Conservationists, scientists, and environmental activists all agree that Asia’s poor overall record on nature preservation must be tackled with bold and effective conservation mechanisms, with a major shift toward environmental sustainability. Efforts have been made to place wildlife sanctuaries, nature reserves, and other open spaces under effective protection from development, with wildlife protected from poaching. The Asian tiger is just one of the species that has suffered greatly from habitat destruction and poaching; its numbers declined from about one hundred thousand in 1900 to a mere five thousand in 2000. One Asian success story has been China’s protection of the giant panda in well-monitored preserves; any person caught poaching pandas is subject to a sentence of life in prison.
Asia enjoys biologically rich oceans and coastal regions. Most of these are threatened by unsustainable fishing practices and by high levels of pollution caused by extraordinary population growth and rampant urban, agricultural, and industrial development. The region’s coralreefs are in particular danger; 88 percent of these reefs were considered at risk in 2010. The destruction of mangrove forests, more than 50 percent of which were gone by 2000, magnified human losses caused by the tsunami of December, 2004, which killed the most people where protective mangrove forests had been decimated.
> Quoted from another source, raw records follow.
import Literature.Computability.QuantumComplexity.HadamardGadgetPadded
import Literature.Computability.Cryptography.QuantumCircuitDescFP
import HarnessLib

/-!
# The Hadamard gadget, V: the description of the padded gadget family in closed form

Topic `Literature/Computability/QuantumComplexity`; sequel of `HadamardGadgetPadded.lean`
(Bremner–Jozsa–Shepherd 2011, proof of Thm. 1, arXiv:1005.1407 p. 7; uniformity half). The
uniformity of an IQP family is the membership in `FP` of its description function
(`QCircuitFamily.isUniform_iff_descFn_mem_FP`, `Cryptography/QuantumCircuitDescFP.lean`). This
file computes the description function of `gadgetFamily (padFamily F)` as an explicit string:

* `HGadget.opCode` — the gate code (`QGate.encode`) of a realised operation `Z v` / `T v` /
  `CZ v w` as a function of the numbers `v, w` (`encode_realize`: the code of `realize M ops` is
  `encList (ops.map opCode)` for operations in range);
* `HGadget.gadgetCodes n m C`, `HGadget.gadgetDesc n m C` — the list of op codes and the full
  description `⟨bin n, ⟨1^{m+D}, encList codes⟩⟩` of the `n`-th circuit of
  `gadgetFamily (padFamily F)` in terms of `n`, `m = F.ancillas n` and the gate list of `F.circ n`
  only (first layer `initOps`, slots `padOpsFrom`, last layer `lastOps`, relabelled by `rho n T`,
  then the `Z` on `T + 1` when `N ≥ 2`; `D = K₁ + N`, `T = N + K₁`, `K₁ = padKFrom N N gates`);
* **`descFn_gadgetFamily_padFamily`**: the description function of `gadgetFamily (padFamily F)`
  IS `z ↦ gadgetDesc |z| (F.ancillas |z|) (F.circ |z|)`; hence
  (`isUniform_gadgetFamily_padFamily_of`) the family is uniform as soon as this string function
  and `n ↦ 1^{postLen n}` are polynomial-time — statements about strings and gate codes only, the
  subject of the sequel files.

## References

* M. J. Bremner, R. Jozsa, D. J. Shepherd, Proc. R. Soc. A 467 (2011) 459–472, arXiv:1005.1407,
  Thm. 1 (proof), p. 7.
* S. Arora, B. Barak, *Computational Complexity: A Modern Approach*, CUP 2009, §6.2 (descriptions
  of circuit families), Remark 6.7.
-/

noncomputable section

namespace Literature.Computability.QuantumComplexity

open _root_.Computability Complexity Cryptography Matrix

namespace HGadget

variable {N M : ℕ}

/-! ### Gate codes of realised operations -/

/-- The code of the wire list of a placed gate. [cite: AroraBarak2009, §6.1] -/
def wiresCode (l : List ℕ) : List Bool := encodingListNatBool.encode l

/-- **The gate code of a realised operation** (`QGate.encode` of the placed `Z`/`T`/`CZ`; the
symbol numerals are `0` for `Z`, `1` for `CZ`, `2` for `T`). [cite: AroraBarak2009, §6.1] -/
def opCode : DOp → List Bool
  | .Z v => false :: boolPair (encodeNat 0) (wiresCode [v])
  | .T v => false :: boolPair (encodeNat 2) (wiresCode [v])
  | .CZ v w => false :: boolPair (encodeNat 1) (wiresCode [v, w])

/-- The codes of the gates realising an in-range operation. [folklore] -/
theorem map_encode_realizeOp_of_below {op : DOp} (hop : op.Below M) :
    (realizeOp M op).map QGate.encode = [opCode op] := by
  cases op with
  | Z v =>
    have hv : v < M := hop
    simp only [realizeOp, dif_pos hv, List.map_cons, List.map_nil, QGate.encode, opCode, wiresCode]
    rfl
  | T v =>
    have hv : v < M := hop
    simp only [realizeOp, dif_pos hv, List.map_cons, List.map_nil, QGate.encode, opCode, wiresCode]
    rfl
  | CZ v w =>
    have h : v < M ∧ w < M ∧ v ≠ w := hop
    simp only [realizeOp, dif_pos h, List.map_cons, List.map_nil, QGate.encode, opCode, wiresCode]
    rfl

/-- An out-of-range operation realises no gate. [folklore] -/
theorem realizeOp_of_not_below {op : DOp} (hop : ¬ op.Below M) : realizeOp M op = [] := by
  cases op with
  | Z v => exact dif_neg hop
  | T v => exact dif_neg hop
  | CZ v w => exact dif_neg hop

/-- The codes of the gates realising a list of in-range operations. [folklore] -/
theorem map_encode_flatMap_realizeOp {ops : List DOp} (hops : ∀ op ∈ ops, op.Below M) :
    (ops.flatMap (realizeOp M)).map QGate.encode = ops.map opCode := by
  induction ops with
  | nil => rfl
  | cons op ops ih =>
    rw [List.flatMap_cons, List.map_append, map_encode_realizeOp_of_below (hops op (by simp)),
      ih (fun op' h => hops op' (by simp [h])), List.map_cons, List.singleton_append]

/-- **The code of a realised list of in-range operations is the pair list of the op codes.**
[cite: AroraBarak2009, §6.1] -/
theorem encode_realize {ops : List DOp} (hops : ∀ op ∈ ops, op.Below M) :
    (realize M ops).encode = encList (ops.map opCode) := by
  rw [QCircuit.encode_eq_encList, realize, map_encode_flatMap_realizeOp hops]

/-- The code of a realised list followed by one possibly out-of-range `Z`. [folklore] -/
theorem encode_realize_append_Z {ops : List DOp} (hops : ∀ op ∈ ops, op.Below M) (v : ℕ) :
    (realize M (ops ++ [DOp.Z v])).encode =
      encList (ops.map opCode ++ if v < M then [opCode (DOp.Z v)] else []) := by
  rw [QCircuit.encode_eq_encList, realize, List.flatMap_append, List.flatMap_cons, List.flatMap_nil,
    List.append_nil, List.map_append, map_encode_flatMap_realizeOp hops]
  congr 2
  by_cases hv : v < M
  · rw [if_pos hv, map_encode_realizeOp_of_below (show (DOp.Z v).Below M from hv)]
  · rw [if_neg hv, realizeOp_of_not_below (show ¬ (DOp.Z v).Below M from hv), List.map_nil]

/-! ### No gates on zero wires -/

/-- There is no placed Clifford+`T` gate on `0` wires. [folklore] -/
theorem qgate_zero_elim (g : QGate cliffordT 0) : False := by
  cases g with
  | gate g e => cases g <;> exact (e ⟨0, by decide⟩).elim0
  | oracle k e => exact (e 0).elim0

/-- A circuit on `0` wires has no gates. [folklore] -/
theorem gates_eq_nil_of_zero (C : QCircuit cliffordT 0) : C.gates = [] := by
  cases h : C.gates with
  | nil => rfl
  | cons g gs => exact (qgate_zero_elim g).elim

/-! ### The description of the padded gadget family -/

section Desc

variable {n m : ℕ}

/-- The op codes of the `n`-th circuit of `gadgetFamily (padFamily F)`, as a function of the
gate list of `C = F.circ n` (`N = n + m`, `K₁ = padKFrom N N gates`, `T = N + K₁`): first layer,
slots, last layer, all relabelled by `rho n T`, then the polarity flip `Z (T + 1)` when `N ≥ 2`
(for `N ≤ 1` it is out of range and realises no gate).
[cite: BremnerJozsaShepherdPRSA2011, Thm. 1 (proof)] -/
def gadgetCodes (n m : ℕ) (C : QCircuit cliffordT (n + m)) : List (List Bool) :=
  ((initOps (n + m) ++ padOpsFrom (n + m) (n + m) C.gates ++
      lastOps (n + m) (padKFrom (n + m) (n + m) C.gates)).map
    fun op => opCode (op.map (rho n (n + m + padKFrom (n + m) (n + m) C.gates)))) ++
  (if 1 < n + m then [opCode (DOp.Z (n + m + padKFrom (n + m) (n + m) C.gates + 1))] else [])

/-- **The description of the `n`-th circuit of `gadgetFamily (padFamily F)`** in closed form:
`⟨bin n, ⟨1^{m + (K₁ + N)}, encList (gadgetCodes n m C)⟩⟩`. [cite: AroraBarak2009, §6.2] -/
def gadgetDesc (n m : ℕ) (C : QCircuit cliffordT (n + m)) : List Bool :=
  boolPair (encodeNat n) (boolPair (unaryEncodeNat (m + (padKFrom (n + m) (n + m) C.gates + (n + m))))
    (encList (gadgetCodes n m C)))

/-- `D = K₁ + N` for the padded circuit. [folklore] -/
theorem freshCount_padCirc (C : QCircuit cliffordT (n + m)) :
    freshCount (padCirc C) = padKFrom (n + m) (n + m) C.gates + (n + m) := by
  rw [freshCount_eq, preCount_padCirc]

/-- `T` of the padded circuit. [folklore] -/
theorem TC_padCirc (C : QCircuit cliffordT (n + m)) :
    TC (padCirc C) = n + m + padKFrom (n + m) (n + m) C.gates := by
  rw [TC, preCount_padCirc]

/-- The relabelled operations of the padded circuit are in range (the relabelling is a
bijection of `[0, M)` as soon as `N ≥ 1`, and for `N = 0` there is nothing to relabel). [folklore] -/
theorem opsAt_prefix_below (C : QCircuit cliffordT (n + m)) :
    ∀ op ∈ ((sfinal (padCirc C)).ops).map (DOp.map (rho n (TC (padCirc C)))),
      op.Below (n + (m + freshCount (padCirc C))) := by
  intro op hop
  obtain ⟨op, hop', rfl⟩ := List.mem_map.1 hop
  have hb : op.Below (n + m + freshCount (padCirc C)) := (final_wf _).ops_below op hop'
  rcases Nat.eq_zero_or_pos (n + m) with hN | hN
  · -- no wires: no gates, no operations
    exfalso
    have hn : n = 0 := by omega
    have hm : m = 0 := by omega
    subst hn; subst hm
    rw [ops_sfinal_padCirc, gates_eq_nil_of_zero C] at hop'
    simp [initOps, padOpsFrom, lastOps] at hop'
  · have hT : TC (padCirc C) < n + m + freshCount (padCirc C) := by
      rw [TC, freshCount_eq]; omega
    have hnT : n ≤ TC (padCirc C) := by rw [TC]; omega
    refine hb.map (fun v hv => ?_) (fun v w hv hw h => ?_)
    · have := rho_lt (n := n) hT hv; omega
    · have := congrArg (rhoInv n (TC (padCirc C))) h
      rwa [rhoInv_rho hnT, rhoInv_rho hnT] at this

/-- **The code of the gadget circuit of the padded circuit.** [cite: BremnerJozsaShepherdPRSA2011, Thm. 1 (proof)] -/
theorem encode_diagAt_padCirc (C : QCircuit cliffordT (n + m)) :
    (diagAt (padCirc C)).encode = encList (gadgetCodes n m C) := by
  have hρ : rho n (TC (padCirc C)) (TC (padCirc C) + 1) = TC (padCirc C) + 1 := by
    unfold rho; split_ifs <;> omega
  rw [diagAt, opsAt, List.map_append, List.map_cons, List.map_nil,
    show (DOp.Z (TC (padCirc C) + 1)).map (rho n (TC (padCirc C))) = DOp.Z (TC (padCirc C) + 1) from
      congrArg DOp.Z hρ,
    encode_realize_append_Z (opsAt_prefix_below C), gadgetCodes, ops_sfinal_padCirc, TC_padCirc,
    freshCount_padCirc, List.map_map]
  congr 2
  by_cases h : 1 < n + m
  · rw [if_pos (by omega), if_pos h]
  · rw [if_neg (by omega), if_neg h]

/-- **The description function of the padded gadget family in closed form.**
[cite: AroraBarak2009, §6.2] -/
theorem descFn_gadgetFamily_padFamily (F : QCircuitFamily cliffordT) (z : List Bool) :
    (gadgetFamily (padFamily F)).toIQPFamily.toQCircuitFamily.descFn z =
      gadgetDesc z.length (F.ancillas z.length) (F.circ z.length) := by
  rw [QCircuitFamily.descFn_eq, gadgetDesc]
  show boolPair (encodeNat z.length) (boolPair
    (unaryEncodeNat (F.ancillas z.length + freshCount (padCirc (F.circ z.length))))
      (diagAt (padCirc (F.circ z.length))).encode) = _
  rw [encode_diagAt_padCirc, freshCount_padCirc]

end Desc

/-! ### Uniformity from the two string functions -/

/-- **Uniformity of the padded gadget family, reduced to strings**: if the closed-form
description `z ↦ gadgetDesc |z| (F.ancillas |z|) (F.circ |z|)` is in `FP` and the block size
`n ↦ 1^{postLenAt (padCirc (F.circ n))}` is polynomial-time in unary, then
`gadgetFamily (padFamily F)` is uniform. [cite: AroraBarak2009, §6.2 (P-uniform families), Remark 6.7] -/
theorem isUniform_gadgetFamily_padFamily_of (F : QCircuitFamily cliffordT)
    (hdesc : (fun z : List Bool => gadgetDesc z.length (F.ancillas z.length) (F.circ z.length)) ∈ FP)
    (hpost : PolyTimeComputable unaryEncodeNat unaryEncodeNat fun n => postLenAt (padCirc (F.circ n))) :
    (gadgetFamily (padFamily F)).IsUniform := by
  refine ⟨?_, hpost⟩
  show (gadgetFamily (padFamily F)).toIQPFamily.toQCircuitFamily.IsUniform
  rw [QCircuitFamily.isUniform_iff_descFn_mem_FP]
  have h : (gadgetFamily (padFamily F)).toIQPFamily.toQCircuitFamily.descFn =
      fun z : List Bool => gadgetDesc z.length (F.ancillas z.length) (F.circ z.length) :=
    funext (descFn_gadgetFamily_padFamily F)
  rw [h]
  exact hdesc

/-- **The Hadamard gadget reduction, reduced to two string functions per family.** If for every
uniform oracle-free Clifford+`T` family the closed-form description of its padded gadget family
is in `FP` and its post-selection block size is polynomial-time in unary, then
`PostBQPWith ε ⊆ PostIQPWith ε` for every `ε`. [cite: BremnerJozsaShepherdPRSA2011, Thm. 1 (proof)] -/
theorem PostBQPWith_subset_PostIQPWith_of_desc
    (h : ∀ F : QCircuitFamily cliffordT, F.IsOracleFree → F.IsUniform →
      (fun z : List Bool => gadgetDesc z.length (F.ancillas z.length) (F.circ z.length)) ∈ FP ∧
      PolyTimeComputable unaryEncodeNat unaryEncodeNat fun n => postLenAt (padCirc (F.circ n))) :
    PostBQPWith_subset_PostIQPWith :=
  PostBQPWith_subset_PostIQPWith_of_padGadgetUniform fun F hF hFu =>
    isUniform_gadgetFamily_padFamily_of F (h F hF hFu).1 (h F hF hFu).2

end HGadget

end Literature.Computability.QuantumComplexity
The solutions to Asia’s significant environmental problems cannot be imposed from the outside; they must come from within the Asian nations. If Asian leaders and policy makers begin to emphasize environmental sustainability as their nations pursue economic development, and if laws protecting the environment are put in place and enforced, the degradation of Asia’s environment can be halted and slowly reversed. Such a major turnaround occurred in Japan during the 1970’s, after a series of highly publicized human-made environmental disasters, including the mercury poisoning of Minamata Bay, led to a dramatic increase in environmental protection laws and their effective enforcement.